Government

Security Innovation has delivered a variety of services and technologies for the U.S. Government and its contractors including SAIC, the State of Florida, Harris Corporation, Northrop Grumman and Lockheed Martin. The company has been funded on several Federal Government sponsored research projects including a renowned, ground-breaking study that resulted in our How to Break Software Security  methodology which has been rolled out to numerous agencies in the form of training and services.

We have a proven record in meeting complicated federal and state requirements while helping government clients achieve their IT security objectives. We assist agencies in two principal areas: keeping both complex and antiquated systems secure and ensuring that policies are written and implemented properly.

Legacy & Sensitive Systems Security

Government systems range from creaky old mainframe applications to state-of-the-art embedded software for weapons guidance and high-speed flight.
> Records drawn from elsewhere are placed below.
import Summits.Ventures.AbcSig.Rows.Bridge
import Summits.Ventures.AbcSig.Rows.C2aL359A45
import Summits.Ventures.AbcSig.Rows.C2aL359A45AB

/-!
# Venture AbcSig — CELL `C2aL359A45`: the census statement `Rows.C2aCellRed 359 (fun a => a = 4 ∨ a = 5) {11}` from the two row theorems

HONEST FRAMING. COMPUTATION cell `pub-abcsig`; CONDITIONAL theorem; no claim on ABC or any summit. Hypotheses exactly as
in `Rows/C2aL359A45.lean` and `Rows/C2aL359A45AB.lean`: `BS04Package` (CITED), `DataComplete …` (COMPUTED level files), and the
rows' per-orbit exclusions for BOTH family predicates (`famB`, `famAB`) as universally quantified hypotheses (CITED: the census
row's certificates). Conclusion = p1's census predicate (`Rows/Statements.lean`), all four coprime coefficient
distributions `A·B = 2^a·359^m`, reduced exponents `a < n`, `m < n` (RULING H1). GENERATED by p-lean g2 gen/make_rows.py
(after plean/make_cell_bridges.py).
-/

namespace Summit.Ventures.AbcSig

/-- Cell `C2aL359A45`: `Rows.C2aCellRed 359 (fun a => a = 4 ∨ a = 5) {11}` under the rows' hypotheses. -/
theorem cell_C2aL359A45 (M : NewformModel) (hP : M.BS04Package)
    (hD718 : M.DataComplete 718 level718Orbits)
    (hD2872 : M.DataComplete 2872 level2872Orbits) :
    Rows.C2aCellRed 359 (fun a => a = 4 ∨ a = 5) {11} :=
  C2aCellRed_of_rows 359 (by norm_num) (by norm_num) _ _
    (fun n hn h11 hnℓ hR a m ha han hm hmn x y z h1 h2 =>
      row_C2aL359A45 M hP hD718 hD2872 n hn h11 hnℓ (by simpa using hR) a m ha hm han hmn x y z h1 h2)
    (fun n hn h11 hnℓ hR a m ha han hm hmn x y z h1 h2 =>
      row_C2aL359A45AB M hP hD718 hD2872 n hn h11 hnℓ (by simpa using hR) a m ha hm han hmn x y z h1 h2)

end Summit.Ventures.AbcSig
omit [NeZero L] in
/-- Spatial hops do not change the time coordinate: their contribution to `[D, B_b]` vanishes. [folklore] -/
theorem sub_mul_hop_of_ne (b : ZMod L → ℂ) (p q : TorusSite 4 L × Fin 3 × Fin 4) {μ : Fin 4} (hμ : μ ≠ 0)
    (X Y : ℂ) :
    (b (q.1 0) - b (p.1 0)) *
        ((if q.1 = p.1 + Pi.single μ 1 then X else 0) + (if p.1 = q.1 + Pi.single μ 1 then Y else 0)) = 0 := by
  have h0 : (Pi.single μ (1 : ZMod L) : TorusSite 4 L) 0 = 0 := Pi.single_eq_of_ne (Ne.symm hμ) _
  split_ifs with h1 h2 h2
  · have : q.1 0 = p.1 0 := by rw [h1, Pi.add_apply, h0, add_zero]
    rw [this, sub_self, zero_mul]
  · have : q.1 0 = p.1 0 := by rw [h1, Pi.add_apply, h0, add_zero]
    rw [this, sub_self, zero_mul]
  · have : p.1 0 = q.1 0 := by rw [h2, Pi.add_apply, h0, add_zero]
    rw [this, sub_self, zero_mul]
  · rw [add_zero, mul_zero]

omit [NeZero L] in
/-- The temporal hops: the time-dependent rotation angle differentiates across the link. [folklore] -/
theorem sub_mul_hop_zero (b : ZMod L → ℂ) (p q : TorusSite 4 L × Fin 3 × Fin 4) (X Y : ℂ) :
    (b (q.1 0) - b (p.1 0)) *
        ((if q.1 = p.1 + Pi.single 0 1 then X else 0) + (if p.1 = q.1 + Pi.single 0 1 then Y else 0)) =
      (if q.1 = p.1 + Pi.single 0 1 then (b (p.1 0 + 1) - b (p.1 0)) * X else 0) -
        (if p.1 = q.1 + Pi.single 0 1 then (b (q.1 0 + 1) - b (q.1 0)) * Y else 0) := by
  have e : ∀ {x y : TorusSite 4 L}, y = x + Pi.single 0 1 → y 0 = x 0 + 1 := fun h => by
    rw [h, Pi.add_apply, Pi.single_eq_same]
  split_ifs with h1 h2 h2
  · rw [← congrArg b (e h1), ← congrArg b (e h2)]; ring
  · rw [← congrArg b (e h1)]; ring
  · rw [← congrArg b (e h2)]; ring
  · ring

omit [NeZero L] in
/-- **The time-sliced rotation differentiates the Wilson–Dirac matrix only across temporal links.** [folklore] -/
theorem sub_mul_wilsonDirac (U : GaugeConfig 4 L (Matrix.specialUnitaryGroup (Fin 3) ℂ)) (m₀ : ℝ) (b : ZMod L → ℂ) (p q : TorusSite 4 L × Fin 3 × Fin 4) :
    (b (q.1 0) - b (p.1 0)) * wilsonDirac (fundamentalRep (Fin 3)) U m₀ 1 p q =
      -(1 / 2 : ℂ) *
        ((if q.1 = p.1 + Pi.single 0 1 then
            (b (p.1 0 + 1) - b (p.1 0)) *
              ((1 - euclideanGamma 0) p.2.2 q.2.2 * ((U (p.1, 0) : Matrix.specialUnitaryGroup (Fin 3) ℂ) : Matrix (Fin 3) (Fin 3) ℂ) p.2.1 q.2.1)
          else 0) -
          (if p.1 = q.1 + Pi.single 0 1 then
            (b (q.1 0 + 1) - b (q.1 0)) *
              ((1 + euclideanGamma 0) p.2.2 q.2.2 * (((U (q.1, 0))⁻¹ : Matrix.specialUnitaryGroup (Fin 3) ℂ) : Matrix (Fin 3) (Fin 3) ℂ) p.2.1 q.2.1)
          else 0)) := by
  rw [wilsonDirac, Matrix.of_apply, mul_sub, sub_mul_ite_eq_zero, zero_sub, mul_left_comm, Finset.mul_sum,
    Fin.sum_univ_four]
  simp only [Literature.MathematicalPhysics.QuantumFieldTheory.Site.shift, fundamentalRep_apply,
    Complex.ofReal_one, one_smul]
  rw [sub_mul_hop_zero, sub_mul_hop_of_ne b p q (μ := 1) (by decide), sub_mul_hop_of_ne b p q (μ := 2) (by decide),
    sub_mul_hop_of_ne b p q (μ := 3) (by decide)]
  ring
import Summits.CriticalPhenomena.PercolationContinuityZ3.Theorems.PercNearOneGluingNoHeavyLowerTailSahiGridPatternDiagCert
import Summits.CriticalPhenomena.PercolationContinuityZ3.Theorems.PercNearOneGluingNoHeavyLowerTailSahiGridPatternKleitman
import Summits.CriticalPhenomena.PercolationContinuityZ3.Theorems.PercNearOneGluingNoHeavyLowerTailSahiGridPatternTwoChart

/-!
# `NoHeavyLowerTail` (crux stmt-CriticalPhenomena-4575), Sahi programme P1: **THE PAIR CERTIFICATE OF A UNION OF TWO INDEPENDENT
# CYLINDERS** — an explicit diagonal certificate for `U = X ∪ Y` (`X` measurable in the free block, `Y` in the cell block);
# its condition (T) holds in every dimension, so condition (N) alone makes `U × [3]^m` a good slot in every dimension

Support file (Sahi cell, seat `prim-sahi-p1`, generation 20; `--supports stmt-CriticalPhenomena-4575`).  Pure proofs, NO definitions,
no `sorry`, standard axioms.  Vocabulary of `…SahiGridPattern{CellForm,DiagCert}` (`glue`, `cylSet`, `fibre`, `sect`, `nuCount`, `lamU`,
`thetaVal`, `sStarD`).

THE MATHEMATICS.  Work on `[3]^{n+k} = [3]^n × [3]^k` (`glue ξ q`).  Let `X ⊆ [3]^{n+k}` depend only on the free block (`glue ξ q ∈ X ↔ ξ ∈ X_I`)
and `Y` only on the cell block (`glue ξ q ∈ Y ↔ q ∈ Y_J`), with `X_I ⊆ [3]^n`, `Y_J ⊆ [3]^k` up-sets; `U = X ∪ Y`, `Z = X ∩ Y`, `K = n+k`,
`ν_A(x) = #{p ∈ A : p δ̸ x}`.  The PAIR CERTIFICATE ("X pays") is the vector
  `d(x) = 2^{K+1} − ν_U(x)` on `Z`,   `2^K − ν_{Y∖X}(x) = 2^K + ν_X(x) − ν_U(x)` on `X∖Y`,   `2^K` on `Y∖X`,   `0` off `U`,
written below as `d(x) = 2^K(1_X+1_Y) − 1_X(ν_U − ν_X) − 1_X 1_Y ν_X`.  THIS FILE PROVES, for every `n, k` and ALL such `X_I, Y_J`:
* `d ≥ 0` (`pairCert_nonneg`) and **condition (T) of `…DiagCert`** (`pairCert_T`): `Σ_{x∈W} d(x) ≤ Σ_{x∈W} λ_U(x)` for every up-set `W`.
  The slack is EXACTLY `2^k Σ_{q∉Y_J} H_n(X_I, W^q) + Σ_{ξ∉X_I} (2^n − ν_{X_I}(ξ))·H_k(Y_J, W_ξ)` — two families of fibrewise coefficientwise
  Harris slacks (`H_n(X_I,V) = 2^n·#(X_I∩V) − N(X_I;V) ≥ 0`, `sum_ind_totDist_le`), over the cell-fibres `W^q` with `q ∉ Y_J` and the
  free-sections `W_ξ` with `ξ ∉ X_I`.
* hence (`sStarD_cylSet_pairCert_nonneg_of_N`): **if the pair certificate satisfies condition (N)** `Θ_U(A×A′) ≤ Σ_{A∩A′} d` for all
  up-sets `A, A′ ⊆ [3]^{n+k}`, then `U × [3]^m` is a good slot of the pattern functional in EVERY dimension (`sStarD_cylSet_nonneg_of_diagCert`).
STATUS OF (N) (not asserted here): for `X_I, Y_J` PRINCIPAL (so `U = ↑a ∪ ↑b`, two orthants with disjoint supports) condition (N) for this `d`
was verified by exact computation for all such `U` with `n + k ≤ 3` (seat, exhaustive over all up-set pairs) and `n + k = 4` (kit jobs, exhaustive
over all 17 792 748 up-sets `A` with the exact best `A′`), and found without violation in random sampling at `n + k = 5`; it FAILS for some
non-principal `X_I` already at `n + k = 3`.  In `G`-form, (N) for principal blocks reads
  `G(X∩Y;B,C) ≤ G(X;B,C) + G(Y;B,C)·0 + Σ_{ξ∈X_I} (2^n − ν_{X_I}(ξ))·H_k(Y_J,(B∩C)_ξ) + [Conjecture-P slack of Y]`
(memo FROM-prim-sahi-p1-gen20).  Nothing in this file asserts (N), `PatternPos d` for `d ≥ 4`, or Kahn's conjecture. [this work]
-/

namespace Summit.CriticalPhenomena.PercolationContinuityZ3.Theorems.SahiGridPattern
import Literature.MathematicalPhysics.QuantumChemistry.SubsystemSectorConstraints
import HarnessLib

/-!
# A group-local second-quantised operator is bounded, occupation class by occupation class, by the
# sum of its LOCAL occupation-resolved tops (tensor-block spectrum lemma)

Topic `Literature/MathematicalPhysics/QuantumChemistry`. HONEST FRAMING: certified bounds for a stated
model Hamiltonian in a stated basis; not a claim about the real molecule or material beyond that model —
this file is finite-dimensional linear algebra on the second-quantised Fock space of the tree and
certifies no number. WHAT THIS FILE IS NOT: not a statement about any semidefinite programme, not a
bound on any pinned file, not a spectral theorem for commuting families (only OCCUPATION labels, which
are diagonal in the occupation basis, are resolved here).

Companion (the UPPER twin) of `SubsystemSectorConstraints.lean` (B. Verstichel, H. van Aggelen,
D. Van Neck, P. W. Ayers, P. Bultinck, J. Chem. Phys. 132 (2010) 114113, §2.3: slicing a Fock vector
along a subset of orbitals, "a state with `j` particles in the Fock space generated by the subsystem
orbitals", eqs. (16)–(24)) and of `SubsystemSlices.lean`. There the sector ground energies of a
sub-Hamiltonian bound the embedded operator from BELOW, weighted by the subsystem-occupation weights
`w_ab(ψ)`; HERE per-sector UPPER form bounds `U(a, b)` of an arbitrary sector-preserving operator `A`
on the subsystem Fock space bound the embedded operator `jwEmbed (orbEmb φ) A` from ABOVE with the same
weights (`re_form_jwEmbed_le_sum_subsectorWeight`), and on a vector supported on ONE subsystem
occupation class `N` only `U(N)` survives (`re_form_jwEmbed_le_of_occupation`). Summing over a
PARTITION of the orbitals into groups (`molecularHamiltonian_eq_sum_groups`: a spin-free Hamiltonian
whose integral tables are group-LOCAL — `h_pq ≠ 0 ⇒ p ~ q`, `(pq|rs) ≠ 0 ⇒ p ~ q ~ r ~ s` — is the
scalar plus the sum of the Jordan–Wigner embeddings of its restrictions to the groups) gives the
**tensor-block spectrum lemma** `groupLocal_form_le`: on every joint occupation class
`l = (N_i)_i` of the groups, `Re⟨z, Ĥ(h, g, c) z⟩ ≤ (Re c + Σ_i U_i(l_i)) ‖z‖²`, where `U_i(N)` is
ANY upper bound of the quadratic form of the group-`i` restriction on the `N`-particle sectors of the
GROUP'S OWN Fock space (a `4^{|group i|}`-dimensional statement, blocks of size `≤ C(2|group i|, N)`).

Use (cell chem-oracle, door M1-OS, chem-idea-1 HYPOTHESES-M1OS.md (n2a)–(n2d) and
`solver/gap-temple/runs/blockcheck-exact/README.md` §4 «the Lean discharge of hoff (tensor-block
spectrum lemma) is a separate typed item»): the per-occupation-class premise `hoff` of the block
deflator lemma `deflator_form_le_on_singlet_orth` (`SymmetricDeflation.lean`) — a statement over
occupation classes of dimension `~10⁸` at `k = 16` — follows from two LOCAL tables of nine numbers
each plus a finite occupation table (`Summits/…/Rows/SingletDeflatorLocalRows.lean`).

Everything is PROVED (0 sorry, no new definition): `molecularHamiltonian_eq_jwEmbed_of_support`,
`star_dotProduct_jwEmbed_mulVec`, `star_dotProduct_mulVec_eq_sum_sum_sectorProj`,
`sum_re_star_dotProduct_sectorProj_slice`, `sum_subsectorWeight` do the work. In-house linear
algebra; the cited places are the provenance of the MECHANISM (slicing along a subset of orbitals;
the variational principle sector by sector), not restated facts.

## References
* B. Verstichel, H. van Aggelen, D. Van Neck, P. W. Ayers, P. Bultinck, *Subsystem constraints in
  variational second order density matrix optimization: Curing the dissociative behavior*, J. Chem.
  Phys. 132 (2010) 114113, arXiv:0910.4094, §2.3 eqs. (16)–(24). [VerstichelEtAl2010Subsystem]
* O. Bratteli, D. W. Robinson, *Operator Algebras and Quantum Statistical Mechanics 2* (1997), §5.2.1–
  5.2.2 (Fock space of a direct sum; isotony of the local CAR algebras). [BratteliRobinsonII1997]
* H. Tasaki, *Physics and Mathematics of Quantum Many-Body Systems* (2020), §2.2 (variational
  characterisation sector by sector). [Tasaki2020]
* T. Helgaker, P. Jørgensen, J. Olsen, *Molecular Electronic-Structure Theory* (2000), eq. (2.2.18)
  (the second-quantised Hamiltonian of an integral table). [HelgakerJorgensenOlsen2000]
-/

noncomputable section
import Literature.AnabelianGeometry.AbsoluteAnabelian.AbsTopIThm26vProofs
import Literature.AnabelianGeometry.AbsoluteAnabelian.AbsTopIThm214GroupPartHolds
import Literature.AnabelianGeometry.AbsoluteAnabelian.AbsTopII.Remark332Proofs
import HarnessLib

/-!
# [AbsTopI] Thm 2.6 (v) ⇒ Thm 2.14 (i) group part and [AbsTopII] Rmk 3.3.2, regime-conditional forms

S. Mochizuki, *Topics in Absolute Anabelian Geometry I: Generalities* (2012) [AbsTopI] (lit key
`paper:url-11ac98ba15fc`), Thm 2.6 (v) p. 22 / Thm 2.14 (i) p. 33, and *Topics in Absolute
Anabelian Geometry II: Decomposition Groups and Endomorphisms* (2013) [AbsTopII], Rmk 3.3.2 p. 69
("when `k` is an MLF or an NF, the subgroup `Δ ⊆ Π` admits a purely group-theoretic
characterization [cf. [AbsTopI], Theorem 2.6, (v), (vi)]").

abc-iut-L4-t6's kernel theorems `preservesGeom_of_thm26v`, `thm214GroupPart_of_thm26v`,
`rmk_3_3_2_of_thm26v` take the typed [AbsTopI] Thm 2.6 (v) (`FundamentalExtension.Thm26v`, case
`Θ = {1}`) as a HYPOTHESIS; `AbsTopIThm26vProofs` (this seat) PROVED `Thm26v` for every abstract
extension with MLF base data from the regime inputs of the printed proof ("it follows from assertion
(ii) [...] [cf. [Mzk6], Lemma 1.1.4, (ii)]", p. 24): `Δ` topologically finitely generated and
`δ¹_l(Π′) − δ¹_l(G′)` independent of `l` (`CoinvariantRankConstant`), resp. the printed hypotheses of
[AbsAnab] Lemma 1.1.4 (ii) (splitting over an open subgroup of `G`, `Δ` tfg, (∗)).  This proof-only
file substitutes, so that NO `Thm26v` hypothesis is left anywhere downstream:

* `preservesGeom_of_coinvariantRankConstant` / `_of_starCondition` — every isomorphism
  `Π₁ ⥲ Π₂` carries `Δ₁` onto `Δ₂`;
* `thm214GroupPart_of_coinvariantRankConstant` / `_of_starCondition` — [AbsTopI] Thm 2.14 (i),
  group part ("`p₁ = p₂`", `Δ₁ ⥲ Δ₂`, `G₁ ⥲ G₂`, equal minimal almost-pro sets);
* `AbsTopII.rmk_3_3_2_MLF_of_coinvariantRankConstant` / `_of_starCondition` — [AbsTopII] Rmk 3.3.2,
  `k` an MLF, on the corresponding classes of extensions.

HONEST FRAMING: refereed, undisputed statements; the remaining inputs are the printed regime
hypotheses on the abstract extension (supplied in print by the geometry of the curve, [AbsTopI]
Prop 2.2 and the proof of Thm 2.6 (ii)); nothing here bears on [IUTchIII] Cor 3.12; typed ≠
discharged elsewhere.
-/

noncomputable section

open Topology

namespace Literature.AnabelianGeometry.AbsoluteAnabelian

namespace FundamentalExtension

variable {E F : FundamentalExtension.{0}}

/-- `Δ` is preserved by EVERY isomorphism `Π_E ⥲ Π_F` of profinite groups between extensions with
MLF base data, `Δ` topologically finitely generated and `CoinvariantRankConstant` ([AbsTopI] Thm
2.6 (v): "the kernel of the quotient `Π ↠ G` may be characterized group-theoretically").
[cite: MochizukiAbsTopI2012, Thm 2.6 (v) p.22] -/
theorem preservesGeom_of_coinvariantRankConstant (BE : E.MLFBase) (BF : F.MLFBase)
    (hE : IsTopologicallyFinitelyGenerated E.geom) (hcE : E.CoinvariantRankConstant)
    (hF : IsTopologicallyFinitelyGenerated F.geom) (hcF : F.CoinvariantRankConstant)
    (α : E.arith ≃ₜ* F.arith) : PreservesGeom α :=
  preservesGeom_of_thm26v (E.thm26v_of_coinvariantRankConstant BE hE hcE)
    (F.thm26v_of_coinvariantRankConstant BF hF hcF) α

/-- `Δ` is preserved by EVERY isomorphism `Π_E ⥲ Π_F` between extensions with MLF base data
satisfying the printed hypotheses of [AbsAnab] Lemma 1.1.4 (ii) (splitting over an open subgroup of
`G`, `Δ` tfg, (∗)). [cite: MochizukiAbsTopI2012, Thm 2.6 (v) p.22] -/
theorem preservesGeom_of_starCondition (BE : E.MLFBase) (BF : F.MLFBase)
    (hsE : E.SplitsOverOpenSubgroup) (hE : IsTopologicallyFinitelyGenerated E.geom)
    (hstarE : E.StarCondition) (hsF : F.SplitsOverOpenSubgroup)
    (hF : IsTopologicallyFinitelyGenerated F.geom) (hstarF : F.StarCondition)
    (α : E.arith ≃ₜ* F.arith) : PreservesGeom α :=
  preservesGeom_of_thm26v (E.thm26v_of_starCondition BE hsE hE hstarE)
    (F.thm26v_of_starCondition BF hsF hF hstarF) α

/-- **[AbsTopI] Thm 2.14 (i), group-theoretic part, with the Thm 2.6 (v) hypothesis DISCHARGED**:
for extensions `Π₁`, `Π₂` with MLF base data, `Δᵢ` topologically finitely generated and
`CoinvariantRankConstant`, EVERY isomorphism `φ : Π₁ ⥲ Π₂` satisfies `Thm214GroupPart B₁ B₂ φ`
("`p₁ = p₂`"; `φ` induces `Δ₁ ⥲ Δ₂`, `G₁ ⥲ G₂`; equal minimal almost-pro sets).
[cite: MochizukiAbsTopI2012, Thm 2.14 (i) p.33] -/
theorem thm214GroupPart_of_coinvariantRankConstant (B₁ : E.MLFBase) (B₂ : F.MLFBase)
    (hE : IsTopologicallyFinitelyGenerated E.geom) (hcE : E.CoinvariantRankConstant)
    (hF : IsTopologicallyFinitelyGenerated F.geom) (hcF : F.CoinvariantRankConstant)
    (φ : E.arith ≃ₜ* F.arith) : Thm214GroupPart B₁ B₂ φ :=
  thm214GroupPart_of_thm26v (E.thm26v_of_coinvariantRankConstant B₁ hE hcE)
    (F.thm26v_of_coinvariantRankConstant B₂ hF hcF) φ

/-- [AbsTopI] Thm 2.14 (i), group-theoretic part, for extensions with MLF base data satisfying the
printed hypotheses of [AbsAnab] Lemma 1.1.4 (ii) (splitting, `Δ` tfg, (∗)), every isomorphism
`φ : Π₁ ⥲ Π₂`. [cite: MochizukiAbsTopI2012, Thm 2.14 (i) p.33] -/
theorem thm214GroupPart_of_starCondition (B₁ : E.MLFBase) (B₂ : F.MLFBase)
    (hsE : E.SplitsOverOpenSubgroup) (hE : IsTopologicallyFinitelyGenerated E.geom)
    (hstarE : E.StarCondition) (hsF : F.SplitsOverOpenSubgroup)
    (hF : IsTopologicallyFinitelyGenerated F.geom) (hstarF : F.StarCondition)
    (φ : E.arith ≃ₜ* F.arith) : Thm214GroupPart B₁ B₂ φ :=
  thm214GroupPart_of_thm26v (E.thm26v_of_starCondition B₁ hsE hE hstarE)
    (F.thm26v_of_starCondition B₂ hsF hF hstarF) φ

/-- "`p₁ = p₂`" of [AbsTopI] Thm 2.14 (i) for an ARBITRARY isomorphism `φ : Π₁ ⥲ Π₂` between
extensions with MLF base data, `Δᵢ` tfg and `CoinvariantRankConstant` — the residue characteristic
is a group-theoretic invariant of `Π`. [cite: MochizukiAbsTopI2012, Thm 2.14 (i) p.33] -/
theorem residueChar_eq_of_coinvariantRankConstant (B₁ : E.MLFBase) (B₂ : F.MLFBase)
    (hE : IsTopologicallyFinitelyGenerated E.geom) (hcE : E.CoinvariantRankConstant)
    (hF : IsTopologicallyFinitelyGenerated F.geom) (hcF : F.CoinvariantRankConstant)
    (φ : E.arith ≃ₜ* F.arith) : B₁.p = B₂.p :=
  (thm214GroupPart_of_coinvariantRankConstant B₁ B₂ hE hcE hF hcF φ).1

end FundamentalExtension

namespace AbsTopII

open FundamentalExtension

/-- **[AbsTopII] Remark 3.3.2, `k` an MLF, with the Thm 2.6 (v) hypothesis DISCHARGED**: on the
class of extensions `1 → Δ → Π → G → 1` with MLF base data `G ≅ G_K`, `Δ` topologically finitely
generated ([AbsTopI] Prop 2.2) and `δ¹_l(Π′) − δ¹_l(G′)` independent of `l` for every open `Π′`
([AbsTopI] Thm 2.6 (ii) applied to the open subgroups, `Σ` = all primes — the case of
[IUTchI–III]), every isomorphism of the profinite groups `Π` of two members carries `Δ` onto `Δ`:
"the subgroup `Δ ⊆ Π` admits a purely group-theoretic characterization [cf. [AbsTopI], Theorem
2.6, (v)]". [cite: MochizukiAbsTopII2013, Rmk 3.3.2 p.69] -/
theorem rmk_3_3_2_MLF_of_coinvariantRankConstant :
    Rmk_3_3_2 {E : FundamentalExtension.{0} | ∃ _B : E.MLFBase,
      IsTopologicallyFinitelyGenerated E.geom ∧ E.CoinvariantRankConstant} := by
  refine rmk_3_3_2_of_thm26v.mono ?_
  rintro E ⟨B, h₁, h₂⟩
  exact ⟨B, E.thm26v_of_coinvariantRankConstant B h₁ h₂⟩

/-- [AbsTopII] Remark 3.3.2, `k` an MLF, on the class of extensions with MLF base data satisfying
the printed hypotheses of [AbsAnab] Lemma 1.1.4 (ii) (splitting over an open subgroup of `G`, `Δ`
tfg, (∗)). [cite: MochizukiAbsTopII2013, Rmk 3.3.2 p.69] -/
theorem rmk_3_3_2_MLF_of_starCondition :
    Rmk_3_3_2 {E : FundamentalExtension.{0} | ∃ _B : E.MLFBase, E.SplitsOverOpenSubgroup ∧
      IsTopologicallyFinitelyGenerated E.geom ∧ E.StarCondition} := by
  refine rmk_3_3_2_of_thm26v.mono ?_
  rintro E ⟨B, h₁, h₂, h₃⟩
  exact ⟨B, E.thm26v_of_starCondition B h₁ h₂ h₃⟩

/-- Remark 3.3.2 is inherited by every sub-class of the MLF regime class (e.g. the extensions
"arising from" hyperbolic orbicurves over MLF's once the campaign's `π₁` construction supplies the
regime inputs). [cite: MochizukiAbsTopII2013, Rmk 3.3.2 p.69] -/
theorem rmk_3_3_2_mono_MLF {𝒦 : Set FundamentalExtension.{0}}
    (h𝒦 : 𝒦 ⊆ {E | ∃ _B : E.MLFBase,
      IsTopologicallyFinitelyGenerated E.geom ∧ E.CoinvariantRankConstant}) : Rmk_3_3_2 𝒦 :=
  rmk_3_3_2_MLF_of_coinvariantRankConstant.mono h𝒦

end AbsTopII

end Literature.AnabelianGeometry.AbsoluteAnabelian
Each end of this spectrum provides its own challenge – most legacy systems were not designed with security in mind at all, and weapons systems have zero-error tolerances and tight requirements on security to protect intellectual property and other sensitive data. We use our deep expertise and sophisticated technology to identify information security threats and design problems of government systems, while our awareness and technical training programs help federal and municipal organizations meet mandatory professional development and internal education requirements.

Policies, Vendor Management and Regulations

Common criteria and other regulations put pressure on agencies to ensure their policies and test plans are properly documented and executed. Our Policy Analysis and Policy Improvement programs help organizations by providing a broad and detailed look at internal and external requirements and making sure that policies are written so they are actionable and clearly understood by all personnel.

We also work with government procurement teams to optimize purchasing and deployment decisions with respect to security – everything from helping teams understand the vulnerabilities they may be inheriting when they purchase software, to re-working service level agreements (SLA’s) to ensure that security is considered at every phase of an outsourcing function. We help ensure that clients understand these threats and how to best mitigate them in their environments.